# WORK REQUEST:
Give back exactly the lines of the data below, starting with the line that has "uniqueness) DISCHARGED MODULO" and going on through the line that has "exact 𝔉.cyclotomicRigidity_of P".

[Saved data entries]
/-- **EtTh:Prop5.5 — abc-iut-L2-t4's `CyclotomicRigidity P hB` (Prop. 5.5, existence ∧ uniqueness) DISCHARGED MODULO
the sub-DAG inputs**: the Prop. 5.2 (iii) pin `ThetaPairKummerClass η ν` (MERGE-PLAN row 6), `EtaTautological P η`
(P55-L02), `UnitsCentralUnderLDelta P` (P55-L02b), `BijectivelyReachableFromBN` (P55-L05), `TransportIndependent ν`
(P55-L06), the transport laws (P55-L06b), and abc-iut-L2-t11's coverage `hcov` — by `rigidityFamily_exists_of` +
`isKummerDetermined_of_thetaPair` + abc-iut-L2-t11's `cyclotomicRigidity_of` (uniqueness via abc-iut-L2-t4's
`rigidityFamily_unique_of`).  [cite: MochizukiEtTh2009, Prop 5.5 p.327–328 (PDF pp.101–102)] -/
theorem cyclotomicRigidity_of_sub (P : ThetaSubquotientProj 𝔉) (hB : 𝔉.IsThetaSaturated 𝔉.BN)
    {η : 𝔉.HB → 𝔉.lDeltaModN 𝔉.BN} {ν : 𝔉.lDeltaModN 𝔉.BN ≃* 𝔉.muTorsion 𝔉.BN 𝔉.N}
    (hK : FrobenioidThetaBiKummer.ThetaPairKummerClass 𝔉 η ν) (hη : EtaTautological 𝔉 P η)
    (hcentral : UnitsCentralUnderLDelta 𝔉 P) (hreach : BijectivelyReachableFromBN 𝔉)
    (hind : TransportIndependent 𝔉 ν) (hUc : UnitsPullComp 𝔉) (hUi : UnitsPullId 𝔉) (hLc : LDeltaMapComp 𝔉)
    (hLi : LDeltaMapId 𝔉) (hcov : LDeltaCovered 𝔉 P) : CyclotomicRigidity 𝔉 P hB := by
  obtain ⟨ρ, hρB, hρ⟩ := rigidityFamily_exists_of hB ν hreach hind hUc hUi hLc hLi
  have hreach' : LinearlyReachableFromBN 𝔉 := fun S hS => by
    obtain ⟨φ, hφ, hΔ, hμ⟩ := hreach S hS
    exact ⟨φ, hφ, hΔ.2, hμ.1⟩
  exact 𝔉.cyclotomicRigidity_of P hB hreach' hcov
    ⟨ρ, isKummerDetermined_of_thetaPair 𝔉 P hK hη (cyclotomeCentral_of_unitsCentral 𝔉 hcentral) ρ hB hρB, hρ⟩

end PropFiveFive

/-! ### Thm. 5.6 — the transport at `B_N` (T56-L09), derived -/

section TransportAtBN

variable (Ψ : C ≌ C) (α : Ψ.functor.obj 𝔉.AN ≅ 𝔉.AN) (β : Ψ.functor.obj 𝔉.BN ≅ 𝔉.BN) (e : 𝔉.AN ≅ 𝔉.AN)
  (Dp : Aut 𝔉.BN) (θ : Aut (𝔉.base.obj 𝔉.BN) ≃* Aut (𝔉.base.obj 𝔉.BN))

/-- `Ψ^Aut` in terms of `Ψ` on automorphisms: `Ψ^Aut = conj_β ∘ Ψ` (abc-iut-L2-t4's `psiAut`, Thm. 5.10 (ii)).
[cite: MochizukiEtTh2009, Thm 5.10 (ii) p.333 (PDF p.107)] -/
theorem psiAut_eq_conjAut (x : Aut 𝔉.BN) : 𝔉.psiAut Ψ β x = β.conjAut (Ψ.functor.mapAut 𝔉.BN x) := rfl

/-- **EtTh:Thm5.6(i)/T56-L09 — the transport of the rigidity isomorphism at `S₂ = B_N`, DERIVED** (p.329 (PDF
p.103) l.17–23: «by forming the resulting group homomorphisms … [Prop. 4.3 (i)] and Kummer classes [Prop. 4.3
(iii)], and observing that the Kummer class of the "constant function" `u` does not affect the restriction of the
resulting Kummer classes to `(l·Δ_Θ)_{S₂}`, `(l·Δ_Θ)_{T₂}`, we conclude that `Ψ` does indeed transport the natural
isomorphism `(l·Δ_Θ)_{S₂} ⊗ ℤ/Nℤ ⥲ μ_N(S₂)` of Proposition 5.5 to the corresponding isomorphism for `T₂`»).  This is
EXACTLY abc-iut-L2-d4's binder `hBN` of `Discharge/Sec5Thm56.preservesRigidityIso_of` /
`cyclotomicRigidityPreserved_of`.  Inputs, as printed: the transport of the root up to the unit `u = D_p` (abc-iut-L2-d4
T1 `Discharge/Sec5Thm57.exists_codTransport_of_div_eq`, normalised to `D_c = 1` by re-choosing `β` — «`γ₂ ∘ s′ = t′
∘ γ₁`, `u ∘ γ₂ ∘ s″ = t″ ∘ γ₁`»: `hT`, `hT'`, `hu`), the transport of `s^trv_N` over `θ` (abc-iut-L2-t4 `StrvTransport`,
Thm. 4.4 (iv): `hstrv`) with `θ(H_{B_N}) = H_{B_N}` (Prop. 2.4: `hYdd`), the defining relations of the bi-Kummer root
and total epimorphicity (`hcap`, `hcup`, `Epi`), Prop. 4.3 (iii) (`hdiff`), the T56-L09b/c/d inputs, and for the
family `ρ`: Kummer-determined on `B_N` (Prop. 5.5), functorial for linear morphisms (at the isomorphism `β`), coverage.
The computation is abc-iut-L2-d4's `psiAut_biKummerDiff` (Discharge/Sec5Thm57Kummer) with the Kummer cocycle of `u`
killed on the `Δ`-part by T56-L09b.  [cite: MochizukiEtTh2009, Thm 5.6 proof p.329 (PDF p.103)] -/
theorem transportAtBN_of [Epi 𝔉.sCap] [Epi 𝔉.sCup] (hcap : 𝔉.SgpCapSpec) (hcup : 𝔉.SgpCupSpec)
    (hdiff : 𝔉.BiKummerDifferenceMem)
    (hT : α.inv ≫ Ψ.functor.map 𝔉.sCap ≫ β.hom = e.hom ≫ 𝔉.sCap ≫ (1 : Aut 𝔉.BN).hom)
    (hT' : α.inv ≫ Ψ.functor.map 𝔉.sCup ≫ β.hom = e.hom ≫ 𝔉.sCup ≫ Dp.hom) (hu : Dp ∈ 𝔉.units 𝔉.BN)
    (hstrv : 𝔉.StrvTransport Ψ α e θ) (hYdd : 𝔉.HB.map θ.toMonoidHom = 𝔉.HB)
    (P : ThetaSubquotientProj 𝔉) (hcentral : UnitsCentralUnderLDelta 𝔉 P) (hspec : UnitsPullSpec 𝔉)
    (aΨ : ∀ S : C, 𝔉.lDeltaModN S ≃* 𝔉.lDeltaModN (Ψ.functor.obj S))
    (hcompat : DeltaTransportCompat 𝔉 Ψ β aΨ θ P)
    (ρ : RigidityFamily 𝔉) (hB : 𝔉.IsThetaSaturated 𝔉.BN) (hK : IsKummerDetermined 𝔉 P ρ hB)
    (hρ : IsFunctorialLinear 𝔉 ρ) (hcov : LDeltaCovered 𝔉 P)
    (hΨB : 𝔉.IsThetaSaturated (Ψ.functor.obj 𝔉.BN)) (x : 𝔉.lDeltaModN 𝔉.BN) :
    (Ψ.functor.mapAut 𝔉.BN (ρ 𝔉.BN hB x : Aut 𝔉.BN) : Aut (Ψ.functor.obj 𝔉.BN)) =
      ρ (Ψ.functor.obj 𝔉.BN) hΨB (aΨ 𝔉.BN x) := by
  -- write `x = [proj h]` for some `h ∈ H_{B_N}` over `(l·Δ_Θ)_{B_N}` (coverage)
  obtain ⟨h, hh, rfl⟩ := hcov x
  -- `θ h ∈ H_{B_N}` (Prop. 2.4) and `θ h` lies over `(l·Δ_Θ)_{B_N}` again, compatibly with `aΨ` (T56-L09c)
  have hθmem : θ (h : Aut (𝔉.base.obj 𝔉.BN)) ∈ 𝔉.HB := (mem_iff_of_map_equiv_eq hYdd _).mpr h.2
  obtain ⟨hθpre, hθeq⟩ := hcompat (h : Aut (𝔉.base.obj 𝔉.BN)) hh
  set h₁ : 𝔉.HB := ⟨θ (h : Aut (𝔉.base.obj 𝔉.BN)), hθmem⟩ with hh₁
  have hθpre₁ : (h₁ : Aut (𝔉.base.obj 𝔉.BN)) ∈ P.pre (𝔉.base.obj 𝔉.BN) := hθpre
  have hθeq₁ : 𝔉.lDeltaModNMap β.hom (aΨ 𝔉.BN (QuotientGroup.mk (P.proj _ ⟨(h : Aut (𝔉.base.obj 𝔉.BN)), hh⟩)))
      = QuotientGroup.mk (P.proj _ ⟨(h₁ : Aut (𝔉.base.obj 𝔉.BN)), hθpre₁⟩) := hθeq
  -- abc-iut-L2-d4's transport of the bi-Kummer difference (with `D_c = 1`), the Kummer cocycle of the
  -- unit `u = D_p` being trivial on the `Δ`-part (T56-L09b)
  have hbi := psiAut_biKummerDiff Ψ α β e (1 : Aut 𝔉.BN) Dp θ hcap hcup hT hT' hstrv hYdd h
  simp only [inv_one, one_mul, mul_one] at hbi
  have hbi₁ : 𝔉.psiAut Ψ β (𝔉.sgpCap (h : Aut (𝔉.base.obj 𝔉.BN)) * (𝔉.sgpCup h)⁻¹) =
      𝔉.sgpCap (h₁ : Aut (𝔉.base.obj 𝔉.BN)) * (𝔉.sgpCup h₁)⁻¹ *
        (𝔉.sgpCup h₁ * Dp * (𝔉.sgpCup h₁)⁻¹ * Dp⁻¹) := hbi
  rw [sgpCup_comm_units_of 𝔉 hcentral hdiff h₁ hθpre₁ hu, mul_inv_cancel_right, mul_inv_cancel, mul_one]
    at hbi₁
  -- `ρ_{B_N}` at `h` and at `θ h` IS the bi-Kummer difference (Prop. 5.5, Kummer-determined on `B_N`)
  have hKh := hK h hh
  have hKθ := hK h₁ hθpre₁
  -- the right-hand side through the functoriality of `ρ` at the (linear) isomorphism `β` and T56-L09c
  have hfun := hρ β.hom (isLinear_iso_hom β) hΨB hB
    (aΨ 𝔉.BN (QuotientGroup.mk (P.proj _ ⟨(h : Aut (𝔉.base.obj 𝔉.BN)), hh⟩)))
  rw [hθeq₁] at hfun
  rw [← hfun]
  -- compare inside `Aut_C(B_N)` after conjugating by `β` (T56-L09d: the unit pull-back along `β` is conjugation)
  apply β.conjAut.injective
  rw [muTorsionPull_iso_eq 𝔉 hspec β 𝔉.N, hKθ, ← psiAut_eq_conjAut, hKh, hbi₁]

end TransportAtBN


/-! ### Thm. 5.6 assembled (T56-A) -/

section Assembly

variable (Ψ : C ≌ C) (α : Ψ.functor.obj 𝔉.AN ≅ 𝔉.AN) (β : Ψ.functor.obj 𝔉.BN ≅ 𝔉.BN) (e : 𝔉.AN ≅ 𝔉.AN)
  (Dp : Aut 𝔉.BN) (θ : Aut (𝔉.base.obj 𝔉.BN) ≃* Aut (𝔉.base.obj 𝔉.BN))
--
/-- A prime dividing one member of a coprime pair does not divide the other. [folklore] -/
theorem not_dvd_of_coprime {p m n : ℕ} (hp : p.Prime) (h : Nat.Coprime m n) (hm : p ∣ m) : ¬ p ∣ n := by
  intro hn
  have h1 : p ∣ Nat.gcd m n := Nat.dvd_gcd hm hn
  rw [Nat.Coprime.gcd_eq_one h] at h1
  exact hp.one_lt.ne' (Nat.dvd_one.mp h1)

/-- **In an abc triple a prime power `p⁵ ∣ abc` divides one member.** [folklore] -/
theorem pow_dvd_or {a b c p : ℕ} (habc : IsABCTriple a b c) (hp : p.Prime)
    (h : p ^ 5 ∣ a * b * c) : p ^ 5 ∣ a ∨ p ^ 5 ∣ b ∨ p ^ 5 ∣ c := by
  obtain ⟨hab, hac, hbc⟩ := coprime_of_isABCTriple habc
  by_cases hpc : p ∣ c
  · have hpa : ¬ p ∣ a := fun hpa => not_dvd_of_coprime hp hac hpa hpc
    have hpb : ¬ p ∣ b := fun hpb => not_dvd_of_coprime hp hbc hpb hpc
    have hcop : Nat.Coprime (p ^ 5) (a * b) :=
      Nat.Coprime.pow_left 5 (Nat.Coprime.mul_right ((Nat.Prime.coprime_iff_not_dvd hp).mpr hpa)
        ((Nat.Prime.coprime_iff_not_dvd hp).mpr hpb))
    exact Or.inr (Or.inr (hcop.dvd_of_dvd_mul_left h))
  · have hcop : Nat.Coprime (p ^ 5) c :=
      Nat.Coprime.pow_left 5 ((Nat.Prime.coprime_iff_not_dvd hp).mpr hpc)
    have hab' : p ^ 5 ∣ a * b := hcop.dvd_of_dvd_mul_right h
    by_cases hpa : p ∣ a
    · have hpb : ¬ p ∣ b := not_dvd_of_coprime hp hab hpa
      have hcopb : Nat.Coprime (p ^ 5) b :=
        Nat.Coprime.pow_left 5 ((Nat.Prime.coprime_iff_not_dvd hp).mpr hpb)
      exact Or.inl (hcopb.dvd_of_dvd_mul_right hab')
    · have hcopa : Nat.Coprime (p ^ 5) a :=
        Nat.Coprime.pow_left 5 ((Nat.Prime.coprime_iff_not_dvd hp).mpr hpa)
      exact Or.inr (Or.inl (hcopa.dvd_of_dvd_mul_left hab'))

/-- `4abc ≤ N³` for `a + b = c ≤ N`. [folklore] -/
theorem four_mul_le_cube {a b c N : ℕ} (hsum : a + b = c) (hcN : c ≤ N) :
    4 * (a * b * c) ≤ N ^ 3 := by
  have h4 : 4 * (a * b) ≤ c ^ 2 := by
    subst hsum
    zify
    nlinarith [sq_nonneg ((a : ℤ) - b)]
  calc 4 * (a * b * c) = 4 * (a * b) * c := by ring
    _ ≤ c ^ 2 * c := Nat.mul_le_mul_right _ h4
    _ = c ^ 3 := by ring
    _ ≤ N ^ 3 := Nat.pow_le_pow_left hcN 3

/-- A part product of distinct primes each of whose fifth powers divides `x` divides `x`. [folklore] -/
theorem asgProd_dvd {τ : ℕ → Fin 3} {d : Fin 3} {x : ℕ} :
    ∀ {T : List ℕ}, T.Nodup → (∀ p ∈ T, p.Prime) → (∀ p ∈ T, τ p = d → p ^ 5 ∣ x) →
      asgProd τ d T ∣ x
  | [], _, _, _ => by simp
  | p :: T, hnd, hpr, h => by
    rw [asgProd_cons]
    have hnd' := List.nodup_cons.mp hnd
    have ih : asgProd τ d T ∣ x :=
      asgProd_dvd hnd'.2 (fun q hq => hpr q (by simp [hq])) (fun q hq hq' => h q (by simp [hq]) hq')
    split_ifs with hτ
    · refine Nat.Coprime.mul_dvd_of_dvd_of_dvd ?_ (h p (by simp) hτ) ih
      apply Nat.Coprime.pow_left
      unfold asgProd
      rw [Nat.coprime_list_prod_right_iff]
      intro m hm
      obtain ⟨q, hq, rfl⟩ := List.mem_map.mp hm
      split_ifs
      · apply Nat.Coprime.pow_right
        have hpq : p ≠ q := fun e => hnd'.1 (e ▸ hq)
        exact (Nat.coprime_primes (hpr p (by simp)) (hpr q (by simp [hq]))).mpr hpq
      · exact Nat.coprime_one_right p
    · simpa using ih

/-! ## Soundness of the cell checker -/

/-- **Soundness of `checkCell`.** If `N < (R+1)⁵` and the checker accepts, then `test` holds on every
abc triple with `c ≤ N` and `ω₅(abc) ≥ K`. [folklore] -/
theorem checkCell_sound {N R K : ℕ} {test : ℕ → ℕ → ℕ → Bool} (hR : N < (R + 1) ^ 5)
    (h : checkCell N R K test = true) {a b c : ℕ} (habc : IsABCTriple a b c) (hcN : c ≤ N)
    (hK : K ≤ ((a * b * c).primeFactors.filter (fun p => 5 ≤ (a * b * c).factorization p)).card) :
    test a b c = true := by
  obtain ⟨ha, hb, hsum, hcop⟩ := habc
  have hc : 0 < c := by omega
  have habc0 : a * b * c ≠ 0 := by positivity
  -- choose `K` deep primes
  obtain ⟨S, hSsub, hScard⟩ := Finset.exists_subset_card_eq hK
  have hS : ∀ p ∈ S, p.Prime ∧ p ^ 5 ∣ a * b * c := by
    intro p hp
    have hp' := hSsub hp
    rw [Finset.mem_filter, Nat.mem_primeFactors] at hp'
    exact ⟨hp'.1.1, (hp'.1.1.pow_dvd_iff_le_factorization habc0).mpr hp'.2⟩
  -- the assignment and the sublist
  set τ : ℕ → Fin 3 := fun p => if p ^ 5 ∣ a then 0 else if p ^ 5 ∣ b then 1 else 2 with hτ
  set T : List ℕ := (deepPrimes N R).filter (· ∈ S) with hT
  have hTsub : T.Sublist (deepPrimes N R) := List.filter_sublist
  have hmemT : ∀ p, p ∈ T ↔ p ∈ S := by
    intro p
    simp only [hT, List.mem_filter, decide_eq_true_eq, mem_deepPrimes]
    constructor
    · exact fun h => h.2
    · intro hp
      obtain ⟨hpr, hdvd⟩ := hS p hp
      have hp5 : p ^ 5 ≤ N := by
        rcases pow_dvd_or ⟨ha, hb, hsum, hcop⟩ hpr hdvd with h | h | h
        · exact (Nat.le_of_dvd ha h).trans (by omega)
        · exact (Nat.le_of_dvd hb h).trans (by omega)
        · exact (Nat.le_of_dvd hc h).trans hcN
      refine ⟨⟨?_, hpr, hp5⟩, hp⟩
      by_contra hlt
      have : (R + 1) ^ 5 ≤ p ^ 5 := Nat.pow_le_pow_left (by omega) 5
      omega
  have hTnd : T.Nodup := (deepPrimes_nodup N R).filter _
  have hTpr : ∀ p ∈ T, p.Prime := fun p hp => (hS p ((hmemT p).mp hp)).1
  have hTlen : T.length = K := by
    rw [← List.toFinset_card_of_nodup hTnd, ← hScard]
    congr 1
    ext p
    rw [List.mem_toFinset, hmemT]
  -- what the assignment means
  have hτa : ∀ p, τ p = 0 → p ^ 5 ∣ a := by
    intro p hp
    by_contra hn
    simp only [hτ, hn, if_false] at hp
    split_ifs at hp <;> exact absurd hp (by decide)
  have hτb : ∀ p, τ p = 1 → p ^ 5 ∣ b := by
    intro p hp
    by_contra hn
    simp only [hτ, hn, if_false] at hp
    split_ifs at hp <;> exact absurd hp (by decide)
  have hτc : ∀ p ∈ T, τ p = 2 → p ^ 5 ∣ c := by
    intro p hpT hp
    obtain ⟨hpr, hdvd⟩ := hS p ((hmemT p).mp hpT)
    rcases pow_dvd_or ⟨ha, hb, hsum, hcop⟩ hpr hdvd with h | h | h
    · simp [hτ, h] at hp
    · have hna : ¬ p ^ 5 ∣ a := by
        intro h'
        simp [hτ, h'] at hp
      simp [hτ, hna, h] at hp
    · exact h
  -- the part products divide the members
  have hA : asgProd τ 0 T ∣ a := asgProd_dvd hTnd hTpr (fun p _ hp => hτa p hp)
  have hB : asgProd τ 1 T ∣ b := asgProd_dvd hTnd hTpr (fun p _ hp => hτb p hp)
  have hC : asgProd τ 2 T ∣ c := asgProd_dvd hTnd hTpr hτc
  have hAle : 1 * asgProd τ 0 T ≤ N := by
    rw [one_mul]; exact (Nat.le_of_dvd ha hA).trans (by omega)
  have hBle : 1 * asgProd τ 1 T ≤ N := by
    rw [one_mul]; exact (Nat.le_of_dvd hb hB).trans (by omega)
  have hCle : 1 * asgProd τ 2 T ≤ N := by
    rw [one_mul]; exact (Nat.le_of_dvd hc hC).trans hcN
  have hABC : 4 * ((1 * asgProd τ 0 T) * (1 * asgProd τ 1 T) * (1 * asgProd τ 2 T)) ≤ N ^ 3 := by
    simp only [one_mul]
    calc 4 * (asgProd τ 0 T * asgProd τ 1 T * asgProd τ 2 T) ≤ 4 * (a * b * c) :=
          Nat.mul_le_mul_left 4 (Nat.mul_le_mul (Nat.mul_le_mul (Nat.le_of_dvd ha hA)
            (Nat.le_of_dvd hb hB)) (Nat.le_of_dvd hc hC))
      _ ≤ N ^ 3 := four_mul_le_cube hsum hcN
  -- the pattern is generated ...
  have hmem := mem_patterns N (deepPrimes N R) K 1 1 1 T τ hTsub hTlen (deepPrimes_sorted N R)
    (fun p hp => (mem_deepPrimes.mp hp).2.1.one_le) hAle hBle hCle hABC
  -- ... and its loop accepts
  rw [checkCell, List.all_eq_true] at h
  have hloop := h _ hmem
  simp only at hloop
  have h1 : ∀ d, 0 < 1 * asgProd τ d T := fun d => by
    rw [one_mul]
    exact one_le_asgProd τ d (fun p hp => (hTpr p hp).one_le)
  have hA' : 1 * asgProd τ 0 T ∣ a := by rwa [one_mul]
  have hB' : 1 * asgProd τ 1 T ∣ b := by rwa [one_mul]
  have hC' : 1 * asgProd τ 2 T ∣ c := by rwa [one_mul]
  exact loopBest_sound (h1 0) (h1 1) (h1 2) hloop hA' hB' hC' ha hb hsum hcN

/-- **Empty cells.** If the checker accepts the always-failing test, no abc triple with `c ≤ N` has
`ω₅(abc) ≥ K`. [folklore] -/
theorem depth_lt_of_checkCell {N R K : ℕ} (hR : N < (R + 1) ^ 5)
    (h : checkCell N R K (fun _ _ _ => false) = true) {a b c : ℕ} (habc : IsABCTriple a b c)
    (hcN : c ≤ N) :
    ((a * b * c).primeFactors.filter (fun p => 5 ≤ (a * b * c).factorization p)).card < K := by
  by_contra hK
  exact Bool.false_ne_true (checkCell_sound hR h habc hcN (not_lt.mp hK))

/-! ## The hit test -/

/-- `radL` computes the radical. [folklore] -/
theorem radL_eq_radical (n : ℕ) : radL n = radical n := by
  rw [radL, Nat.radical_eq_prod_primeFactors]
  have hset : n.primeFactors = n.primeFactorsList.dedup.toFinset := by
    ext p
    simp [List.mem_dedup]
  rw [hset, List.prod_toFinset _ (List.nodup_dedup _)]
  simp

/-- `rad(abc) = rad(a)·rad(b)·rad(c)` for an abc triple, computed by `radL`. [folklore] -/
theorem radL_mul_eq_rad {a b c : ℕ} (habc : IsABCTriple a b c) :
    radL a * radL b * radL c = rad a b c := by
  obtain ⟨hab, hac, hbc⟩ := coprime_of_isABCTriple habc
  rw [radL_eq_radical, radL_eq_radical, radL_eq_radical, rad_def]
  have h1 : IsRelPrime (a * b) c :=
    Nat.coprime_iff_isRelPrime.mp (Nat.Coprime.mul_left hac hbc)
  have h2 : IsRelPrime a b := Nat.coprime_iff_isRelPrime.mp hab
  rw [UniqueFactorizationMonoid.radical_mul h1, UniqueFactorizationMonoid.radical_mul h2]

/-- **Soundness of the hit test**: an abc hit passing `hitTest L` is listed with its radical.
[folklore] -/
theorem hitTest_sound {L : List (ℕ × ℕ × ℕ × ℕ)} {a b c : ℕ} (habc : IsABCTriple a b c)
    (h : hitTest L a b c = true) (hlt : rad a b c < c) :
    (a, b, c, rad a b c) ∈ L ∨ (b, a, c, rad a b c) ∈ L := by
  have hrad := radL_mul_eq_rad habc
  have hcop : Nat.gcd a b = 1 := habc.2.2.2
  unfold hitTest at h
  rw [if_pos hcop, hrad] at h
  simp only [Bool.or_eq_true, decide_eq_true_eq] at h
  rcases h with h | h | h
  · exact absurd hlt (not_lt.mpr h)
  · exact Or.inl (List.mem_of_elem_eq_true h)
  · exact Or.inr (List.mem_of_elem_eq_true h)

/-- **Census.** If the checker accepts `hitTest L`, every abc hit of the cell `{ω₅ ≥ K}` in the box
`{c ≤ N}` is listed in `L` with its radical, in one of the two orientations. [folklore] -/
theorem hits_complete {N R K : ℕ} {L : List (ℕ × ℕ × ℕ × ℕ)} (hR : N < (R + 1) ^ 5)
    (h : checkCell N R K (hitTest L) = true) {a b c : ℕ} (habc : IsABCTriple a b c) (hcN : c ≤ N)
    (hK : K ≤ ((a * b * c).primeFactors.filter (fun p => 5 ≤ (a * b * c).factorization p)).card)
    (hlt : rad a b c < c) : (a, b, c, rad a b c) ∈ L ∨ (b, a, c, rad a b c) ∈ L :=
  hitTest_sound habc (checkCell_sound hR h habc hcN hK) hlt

# WRITTEN ANSWER:
/-- **EtTh:Prop5.5 — abc-iut-L2-t4's `CyclotomicRigidity P hB` (Prop. 5.5, existence ∧ uniqueness) DISCHARGED MODULO
the sub-DAG inputs**: the Prop. 5.2 (iii) pin `ThetaPairKummerClass η ν` (MERGE-PLAN row 6), `EtaTautological P η`
(P55-L02), `UnitsCentralUnderLDelta P` (P55-L02b), `BijectivelyReachableFromBN` (P55-L05), `TransportIndependent ν`
(P55-L06), the transport laws (P55-L06b), and abc-iut-L2-t11's coverage `hcov` — by `rigidityFamily_exists_of` +
`isKummerDetermined_of_thetaPair` + abc-iut-L2-t11's `cyclotomicRigidity_of` (uniqueness via abc-iut-L2-t4's
`rigidityFamily_unique_of`).  [cite: MochizukiEtTh2009, Prop 5.5 p.327–328 (PDF pp.101–102)] -/
theorem cyclotomicRigidity_of_sub (P : ThetaSubquotientProj 𝔉) (hB : 𝔉.IsThetaSaturated 𝔉.BN)
    {η : 𝔉.HB → 𝔉.lDeltaModN 𝔉.BN} {ν : 𝔉.lDeltaModN 𝔉.BN ≃* 𝔉.muTorsion 𝔉.BN 𝔉.N}
    (hK : FrobenioidThetaBiKummer.ThetaPairKummerClass 𝔉 η ν) (hη : EtaTautological 𝔉 P η)
    (hcentral : UnitsCentralUnderLDelta 𝔉 P) (hreach : BijectivelyReachableFromBN 𝔉)
    (hind : TransportIndependent 𝔉 ν) (hUc : UnitsPullComp 𝔉) (hUi : UnitsPullId 𝔉) (hLc : LDeltaMapComp 𝔉)
    (hLi : LDeltaMapId 𝔉) (hcov : LDeltaCovered 𝔉 P) : CyclotomicRigidity 𝔉 P hB := by
  obtain ⟨ρ, hρB, hρ⟩ := rigidityFamily_exists_of hB ν hreach hind hUc hUi hLc hLi
  have hreach' : LinearlyReachableFromBN 𝔉 := fun S hS => by
    obtain ⟨φ, hφ, hΔ, hμ⟩ := hreach S hS
    exact ⟨φ, hφ, hΔ.2, hμ.1⟩
  exact 𝔉.cyclotomicRigidity_of P hB hreach' hcov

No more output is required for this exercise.